The €108m sale of Irish banking software firm Eontec to Siebel recently is likely to be “the exception rather than the rule in the short term as there are only a handful of interesting technology companies worth significant money in Ireland today,” said Neil O’Leary (pictured), chief executive of Ion Equity in his review of merger and acquisition (M&A) activity in Ireland during the second quarter.
According to Ion Equity’s quarterly M&A Tracker, M&A activity in the Irish marketplace in the second quarter of this year rose by nearly €500m to €2.6bn compared to the second quarter of 2003 in terms of the total value of all disclosed transactions. A significant portion of the activity went to both CRH and Kerry Group as well as the acquisition of the Savoy hotel group by Quinlan Private in a deal worth €1.1bn. The value of the various deals broke the €2.5bn barrier for the first time in over 15 months.
The IT and telecoms sector accounted for approximately 13pc of the overall deal volume during the second quarter and only 5pc of the overall deal value at €124.4m.
M&A activity in the tech sector was dominated by the €108m sale of Eontec to Siebel Systems in April. Other prominent tech deals included Sage’s acquisition of Denver Manufacturing Ltd for €1m in April and its acquisition of Service Software Accounting Package in May for an undisclosed sum; Top Security’s acquisition of Systemhouse Technology for €7m in May; ID Data’s acquisition of Cardbase Technologies for €3.42m in June; and Plasmon plc’s acquisition of Raidtec Holdings for €5m in April.
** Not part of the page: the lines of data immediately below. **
/-- The symmetric Boolean matrix with `true` diagonal and the six given upper entries. [folklore] -/
def mat6 (b01 b02 b03 b12 b13 b23 : Bool) : Fin 4 → Fin 4 → Bool :=
  ![![true, b01, b02, b03], ![b01, true, b12, b13], ![b02, b12, true, b23], ![b03, b13, b23, true]]

/-- Transitivity of a Boolean matrix on four points. [folklore] -/
def IsTransB (β : Fin 4 → Fin 4 → Bool) : Prop := ∀ i j k : Fin 4, β i j = true → β j k = true → β i k = true

/-- `IsTransB` is decidable (a finite conjunction over `Fin 4`). [folklore] -/
instance instDecidableIsTransB (β : Fin 4 → Fin 4 → Bool) : Decidable (IsTransB β) := by
  unfold IsTransB; infer_instance

/-- **Every transitive pattern of the six connection literals of four points is one of the 15 cell
patterns** (Bell number `B₄ = 15`; the `2^6` cases are checked by `decide`). [folklore] -/
theorem exists_cellPat_mat6 : ∀ b01 b02 b03 b12 b13 b23 : Bool, IsTransB (mat6 b01 b02 b03 b12 b13 b23) →
    ∃ p : Fin 15, ∀ i j : Fin 4, cellPat p i j = mat6 b01 b02 b03 b12 b13 b23 i j := by
  decide

/-- A reflexive symmetric Boolean matrix is `mat6` of its upper entries. [folklore] -/
theorem eq_mat6 (β : Fin 4 → Fin 4 → Bool) (hrefl : ∀ i, β i i = true) (hsymm : ∀ i j, β i j = β j i) :
    β = mat6 (β 0 1) (β 0 2) (β 0 3) (β 1 2) (β 1 3) (β 2 3) := by
  funext i j
  fin_cases i <;> fin_cases j <;> simp [mat6, hrefl] <;> exact hsymm _ _

/-- Hence every configuration lies in one of the 15 cells: the literal matrix of a configuration is
reflexive, symmetric and transitive. [folklore] -/
theorem exists_cellPat_eq (τ : Fin 4 → V) (ω : BondConfig V) : ∃ p : Fin 15, cellPat p = lit τ ω := by
  have hrefl : ∀ i, lit τ ω i i = true := fun i => by simp [lit]
  have hsymm : ∀ i j, lit τ ω i j = lit τ ω j i := fun i j => by
    simp only [lit]; rw [Bool.decide_congr SimpleGraph.reachable_comm]
  have htrans : IsTransB (lit τ ω) := fun i j k hij hjk => by
    simp only [lit, decide_eq_true_eq] at hij hjk ⊢; exact hij.trans hjk
  have hm := eq_mat6 (lit τ ω) hrefl hsymm
  rw [hm] at htrans
  obtain ⟨p, hp⟩ := exists_cellPat_mat6 _ _ _ _ _ _ htrans
  refine ⟨p, ?_⟩
  rw [hm]
  funext i j
  exact hp i j

/-- The cell patterns are pairwise distinct. [folklore] -/
theorem cellPat_injective : Function.Injective cellPat := by
  intro p q h
  have : ∀ p q : Fin 15, cellPat p = cellPat q → p = q := by decide
  exact this p q h

/-- The `p`-th cell: the configurations whose four terminals are connected according to the `p`-th
partition. [folklore] -/
def cell (τ : Fin 4 → V) (p : Fin 15) : Set (BondConfig V) := {ω | lit τ ω = cellPat p}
Another interesting acquisition that was filed under financial services in the M&A Tracker Survey was US Bankcorp subsidiary NOVA Info’s acquisition of Bank of Ireland’s euroConex Technologies in April for €40m.
“In terms of the number of deals, the most active sectors were food, industrial, IT/telecoms and leisure/travel – the latter mostly involving the sale or acquisition of hotels. As with the bigger deals, most of the buyers were Irish, and in the case of smaller deals the main driver is either consolidation in the Irish market or the opportunistic acquisition of overseas assets in the UK.
“In the technology sector, the sale of Eontec to Siebel for the very strong price of €108m suggested to some that the day of rich return from the technology sector are back. But the Eontec deal is likely to be the exception rather than the rule in the short-term as there are only a handful of interesting technology companies worth significant money in Ireland today,” O’Leary said.
“Looking ahead, although most of the underlying economic indicators are good, and financial buyers are finally getting a run for their money from corporate buyers, there is by no means a consensus that we have fair sailing in the medium term.”